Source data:
*** Begin section ***

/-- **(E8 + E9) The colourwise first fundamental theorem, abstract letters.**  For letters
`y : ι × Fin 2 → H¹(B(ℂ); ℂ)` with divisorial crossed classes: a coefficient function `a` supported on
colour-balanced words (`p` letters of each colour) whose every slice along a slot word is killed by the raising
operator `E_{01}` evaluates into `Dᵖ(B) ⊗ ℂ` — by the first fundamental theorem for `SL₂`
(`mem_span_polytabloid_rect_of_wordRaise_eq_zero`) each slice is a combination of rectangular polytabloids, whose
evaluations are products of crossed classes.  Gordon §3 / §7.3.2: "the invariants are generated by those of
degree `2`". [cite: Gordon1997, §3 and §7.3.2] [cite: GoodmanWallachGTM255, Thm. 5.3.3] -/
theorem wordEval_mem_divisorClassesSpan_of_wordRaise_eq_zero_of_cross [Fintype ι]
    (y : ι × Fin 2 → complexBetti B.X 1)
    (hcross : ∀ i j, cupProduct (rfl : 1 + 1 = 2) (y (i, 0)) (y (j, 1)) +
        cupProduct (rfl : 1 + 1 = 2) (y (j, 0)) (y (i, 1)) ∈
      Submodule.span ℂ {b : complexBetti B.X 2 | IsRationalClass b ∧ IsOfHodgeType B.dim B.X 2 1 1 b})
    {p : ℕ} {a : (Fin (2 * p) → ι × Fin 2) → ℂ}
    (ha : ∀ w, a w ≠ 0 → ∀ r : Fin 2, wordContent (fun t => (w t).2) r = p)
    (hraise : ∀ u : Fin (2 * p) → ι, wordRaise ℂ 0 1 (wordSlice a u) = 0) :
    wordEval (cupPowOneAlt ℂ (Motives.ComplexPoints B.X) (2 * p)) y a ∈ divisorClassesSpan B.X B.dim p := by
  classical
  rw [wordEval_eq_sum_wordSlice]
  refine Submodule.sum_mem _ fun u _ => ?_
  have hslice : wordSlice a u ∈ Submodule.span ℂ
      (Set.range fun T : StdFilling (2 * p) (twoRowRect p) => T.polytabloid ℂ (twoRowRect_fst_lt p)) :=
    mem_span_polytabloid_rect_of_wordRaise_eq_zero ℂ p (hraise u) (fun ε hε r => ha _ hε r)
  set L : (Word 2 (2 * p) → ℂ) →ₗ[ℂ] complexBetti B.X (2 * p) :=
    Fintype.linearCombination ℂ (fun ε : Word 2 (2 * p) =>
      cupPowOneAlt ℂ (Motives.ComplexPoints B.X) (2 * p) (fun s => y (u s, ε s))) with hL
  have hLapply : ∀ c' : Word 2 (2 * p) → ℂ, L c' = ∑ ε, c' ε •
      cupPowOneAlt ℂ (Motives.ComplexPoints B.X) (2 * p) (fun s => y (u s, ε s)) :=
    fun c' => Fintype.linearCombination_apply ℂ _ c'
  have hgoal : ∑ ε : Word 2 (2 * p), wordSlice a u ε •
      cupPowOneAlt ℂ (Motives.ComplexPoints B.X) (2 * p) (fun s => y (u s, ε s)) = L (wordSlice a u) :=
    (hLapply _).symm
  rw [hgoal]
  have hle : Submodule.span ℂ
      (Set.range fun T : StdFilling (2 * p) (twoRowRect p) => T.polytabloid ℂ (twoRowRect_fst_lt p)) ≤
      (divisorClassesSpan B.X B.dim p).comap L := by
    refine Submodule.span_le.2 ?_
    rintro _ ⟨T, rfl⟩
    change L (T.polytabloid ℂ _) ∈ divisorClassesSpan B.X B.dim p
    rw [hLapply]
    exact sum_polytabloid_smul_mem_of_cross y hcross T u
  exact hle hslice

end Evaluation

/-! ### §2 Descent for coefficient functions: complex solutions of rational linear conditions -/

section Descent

*** End section ***

(Work instructions): Give back all of the entries exactly as written.

(Solution for this exercise):
/-- **(E8 + E9) The colourwise first fundamental theorem, abstract letters.**  For letters
`y : ι × Fin 2 → H¹(B(ℂ); ℂ)` with divisorial crossed classes: a coefficient function `a` supported on
colour-balanced words (`p` letters of each colour) whose every slice along a slot word is killed by the raising
operator `E_{01}` evaluates into `Dᵖ(B) ⊗ ℂ` — by the first fundamental theorem for `SL₂`
(`mem_span_polytabloid_rect_of_wordRaise_eq_zero`) each slice is a combination of rectangular polytabloids, whose
evaluations are products of crossed classes.  Gordon §3 / §7.3.2: "the invariants are generated by those of
degree `2`". [cite: Gordon1997, §3 and §7.3.2] [cite: GoodmanWallachGTM255, Thm. 5.3.3] -/
theorem wordEval_mem_divisorClassesSpan_of_wordRaise_eq_zero_of_cross [Fintype ι]
    (y : ι × Fin 2 → complexBetti B.X 1)
    (hcross : ∀ i j, cupProduct (rfl : 1 + 1 = 2) (y (i, 0)) (y (j, 1)) +
        cupProduct (rfl : 1 + 1 = 2) (y (j, 0)) (y (i, 1)) ∈
      Submodule.span ℂ {b : complexBetti B.X 2 | IsRationalClass b ∧ IsOfHodgeType B.dim B.X 2 1 1 b})
    {p : ℕ} {a : (Fin (2 * p) → ι × Fin 2) → ℂ}
    (ha : ∀ w, a w ≠ 0 → ∀ r : Fin 2, wordContent (fun t => (w t).2) r = p)
    (hraise : ∀ u : Fin (2 * p) → ι, wordRaise ℂ 0 1 (wordSlice a u) = 0) :
    wordEval (cupPowOneAlt ℂ (Motives.ComplexPoints B.X) (2 * p)) y a ∈ divisorClassesSpan B.X B.dim p := by
  classical
  rw [wordEval_eq_sum_wordSlice]
  refine Submodule.sum_mem _ fun u _ => ?_
  have hslice : wordSlice a u ∈ Submodule.span ℂ
      (Set.range fun T : StdFilling (2 * p) (twoRowRect p) => T.polytabloid ℂ (twoRowRect_fst_lt p)) :=
    mem_span_polytabloid_rect_of_wordRaise_eq_zero ℂ p (hraise u) (fun ε hε r => ha _ hε r)
  set L : (Word 2 (2 * p) → ℂ) →ₗ[ℂ] complexBetti B.X (2 * p) :=
    Fintype.linearCombination ℂ (fun ε : Word 2 (2 * p) =>
      cupPowOneAlt ℂ (Motives.ComplexPoints B.X) (2 * p) (fun s => y (u s, ε s))) with hL
  have hLapply : ∀ c' : Word 2 (2 * p) → ℂ, L c' = ∑ ε, c' ε •
      cupPowOneAlt ℂ (Motives.ComplexPoints B.X) (2 * p) (fun s => y (u s, ε s)) :=
    fun c' => Fintype.linearCombination_apply ℂ _ c'
  have hgoal : ∑ ε : Word 2 (2 * p), wordSlice a u ε •
      cupPowOneAlt ℂ (Motives.ComplexPoints B.X) (2 * p) (fun s => y (u s, ε s)) = L (wordSlice a u) :=
    (hLapply _).symm
  rw [hgoal]
  have hle : Submodule.span ℂ
      (Set.range fun T : StdFilling (2 * p) (twoRowRect p) => T.polytabloid ℂ (twoRowRect_fst_lt p)) ≤
      (divisorClassesSpan B.X B.dim p).comap L := by
    refine Submodule.span_le.2 ?_
    rintro _ ⟨T, rfl⟩
    change L (T.polytabloid ℂ _) ∈ divisorClassesSpan B.X B.dim p
    rw [hLapply]
    exact sum_polytabloid_smul_mem_of_cross y hcross T u
  exact hle hslice

end Evaluation

/-! ### §2 Descent for coefficient functions: complex solutions of rational linear conditions -/

section Descent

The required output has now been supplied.